Saved entries
Segment Open

import Summits.QuantumFields.YangMills.Theorems.BalabanUVNodesPortU8LocUnivCurlCurl
import Literature.MathematicalPhysics.QuantumFieldTheory.Balaban1983to89.B8Eq155AbelianMultiLevelTorus

/-!
# Port piece U8 — (D1) CLAUSE 4 ROAD, STEP 2: ★★★ `abs_curlCurl_windowResp_univ_le` — THE `∂*∂` KERNEL ROW OF THE WHOLE-TORUS WINDOW RESPONSE,
# `|(∂*₁∂₁ windowResp univ l)(b)| ≤ C·η²·e^{−δ·|block_{k+1}(b₋) − l₂|_{T,∞}}` with `δ > 0`, `C ≥ 0` depending on the family `F` only (r03's [B6] (2.148)∕(2.150) rows at `d + 1 = 4`)

Cell `ym-nodeO-ideate` ∕ `ym-balaban-port`, porter `ymgap-nodeO-port-PTB-1` (gen 4).  JOIN-side helper for **stmt-QuantumFields-27238** (K0ᴬ), `--supports … --as helper`.
[15] = [Balaban1985Variational], [B5] = [Balaban1984PropagatorsI], [B6] = [Balaban1984PropagatorsII].

WHAT IS PROVED (kernel, sorry-free).  ★★★ `abs_curlCurl_windowResp_univ_le` — `∃ δ > 0, ∃ C ≥ 0` (from r03's `B6Cor28TwoScaleV1.blockBound_QsRinv_scaling 3 F.L …`, window
`a₀ = a₁ = 1`) such that for every volume `K`, level `k` with one spare level (`k + 2 ≤ m + K`), label `l`, fine bond `b`:
`|(dcsE 1 (dcE 1 (toLp (windowResp F k K univ l)))) b| ≤ C · eta (k+1)^2 · exp(−δ·torusSupNorm (rep (iterBlockOf (k+1) b₋) − rep l₂))` — ✓`curlCurl_windowResp_univ` ((137) in r03's
letters, step 1), r03's (2.148)∘`Q*` row and `Q*` row (`blockBound_Q_adjoint`, volume factor `η⁴` cancelled by `a = (L^{k+1})⁴`), `∂*_c∂_c = c²·∂*₁∂₁`
(✓`B8Eq155AbelianMultiLevelTorus.hodge_apply_eq_sq_mul`).  Clerical points, recorded for custody: r03's rows are stated over the LITERAL record `⟨3+1, L, m, K, _, _⟩` and carry
the classical `DecidableEq` on bonds inside `EuclideanSpace.single`; both rows are phrased here as predicates of (record, instance), proved at the literal record with r03's
instance, normalised to this file's instance (`Subsingleton.elim`), and transported along `rfl : ⟨3+1, F.L, F.m, K, _, _⟩ = F.P K`.

HONEST FRAMING.  Bookkeeping over PROVED tree theorems (r03's [B6] Sect. C two-scale layer); the scalar `d*d` face of (‴-LocUniv) at rate `η²` for `windowResp` (`η³` for
`recordHrLocξ = η·windowResp·ρ₈` — the token-letter clause 4 is the next, purely algebraic file); clause 3 (Laplacian face) NOT touched; nothing of Bałaban's renormalization-group
analysis asserted; K0ᴬ 27238 OPEN; NODE O 0∕1; COUNT 8∕28 · K 1∕4 UNMOVED; finite `𝕋⁴_{L^K}` at fixed ε — NOT continuum ∕ OS ∕ Clay; **the Yang–Mills mass gap (Clay) is NOT proved.**
-/

noncomputable section

open scoped BigOperators InnerProductSpace Matrix

namespace Summit.QuantumFields.YangMills.Theorems.PortU8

Segment Closed

▶ [Aim of the task]: Repeat the data verbatim.

▶ [Answer box]:
import Summits.QuantumFields.YangMills.Theorems.BalabanUVNodesPortU8LocUnivCurlCurl
import Literature.MathematicalPhysics.QuantumFieldTheory.Balaban1983to89.B8Eq155AbelianMultiLevelTorus

/-!
# Port piece U8 — (D1) CLAUSE 4 ROAD, STEP 2: ★★★ `abs_curlCurl_windowResp_univ_le` — THE `∂*∂` KERNEL ROW OF THE WHOLE-TORUS WINDOW RESPONSE,
# `|(∂*₁∂₁ windowResp univ l)(b)| ≤ C·η²·e^{−δ·|block_{k+1}(b₋) − l₂|_{T,∞}}` with `δ > 0`, `C ≥ 0` depending on the family `F` only (r03's [B6] (2.148)∕(2.150) rows at `d + 1 = 4`)

Cell `ym-nodeO-ideate` ∕ `ym-balaban-port`, porter `ymgap-nodeO-port-PTB-1` (gen 4).  JOIN-side helper for **stmt-QuantumFields-27238** (K0ᴬ), `--supports … --as helper`.
[15] = [Balaban1985Variational], [B5] = [Balaban1984PropagatorsI], [B6] = [Balaban1984PropagatorsII].

WHAT IS PROVED (kernel, sorry-free).  ★★★ `abs_curlCurl_windowResp_univ_le` — `∃ δ > 0, ∃ C ≥ 0` (from r03's `B6Cor28TwoScaleV1.blockBound_QsRinv_scaling 3 F.L …`, window
`a₀ = a₁ = 1`) such that for every volume `K`, level `k` with one spare level (`k + 2 ≤ m + K`), label `l`, fine bond `b`:
`|(dcsE 1 (dcE 1 (toLp (windowResp F k K univ l)))) b| ≤ C · eta (k+1)^2 · exp(−δ·torusSupNorm (rep (iterBlockOf (k+1) b₋) − rep l₂))` — ✓`curlCurl_windowResp_univ` ((137) in r03's
letters, step 1), r03's (2.148)∘`Q*` row and `Q*` row (`blockBound_Q_adjoint`, volume factor `η⁴` cancelled by `a = (L^{k+1})⁴`), `∂*_c∂_c = c²·∂*₁∂₁`
(✓`B8Eq155AbelianMultiLevelTorus.hodge_apply_eq_sq_mul`).  Clerical points, recorded for custody: r03's rows are stated over the LITERAL record `⟨3+1, L, m, K, _, _⟩` and carry
the classical `DecidableEq` on bonds inside `EuclideanSpace.single`; both rows are phrased here as predicates of (record, instance), proved at the literal record with r03's
instance, normalised to this file's instance (`Subsingleton.elim`), and transported along `rfl : ⟨3+1, F.L, F.m, K, _, _⟩ = F.P K`.

HONEST FRAMING.  Bookkeeping over PROVED tree theorems (r03's [B6] Sect. C two-scale layer); the scalar `d*d` face of (‴-LocUniv) at rate `η²` for `windowResp` (`η³` for
`recordHrLocξ = η·windowResp·ρ₈` — the token-letter clause 4 is the next, purely algebraic file); clause 3 (Laplacian face) NOT touched; nothing of Bałaban's renormalization-group
analysis asserted; K0ᴬ 27238 OPEN; NODE O 0∕1; COUNT 8∕28 · K 1∕4 UNMOVED; finite `𝕋⁴_{L^K}` at fixed ε — NOT continuum ∕ OS ∕ Clay; **the Yang–Mills mass gap (Clay) is NOT proved.**
-/

noncomputable section

open scoped BigOperators InnerProductSpace Matrix

namespace Summit.QuantumFields.YangMills.Theorems.PortU8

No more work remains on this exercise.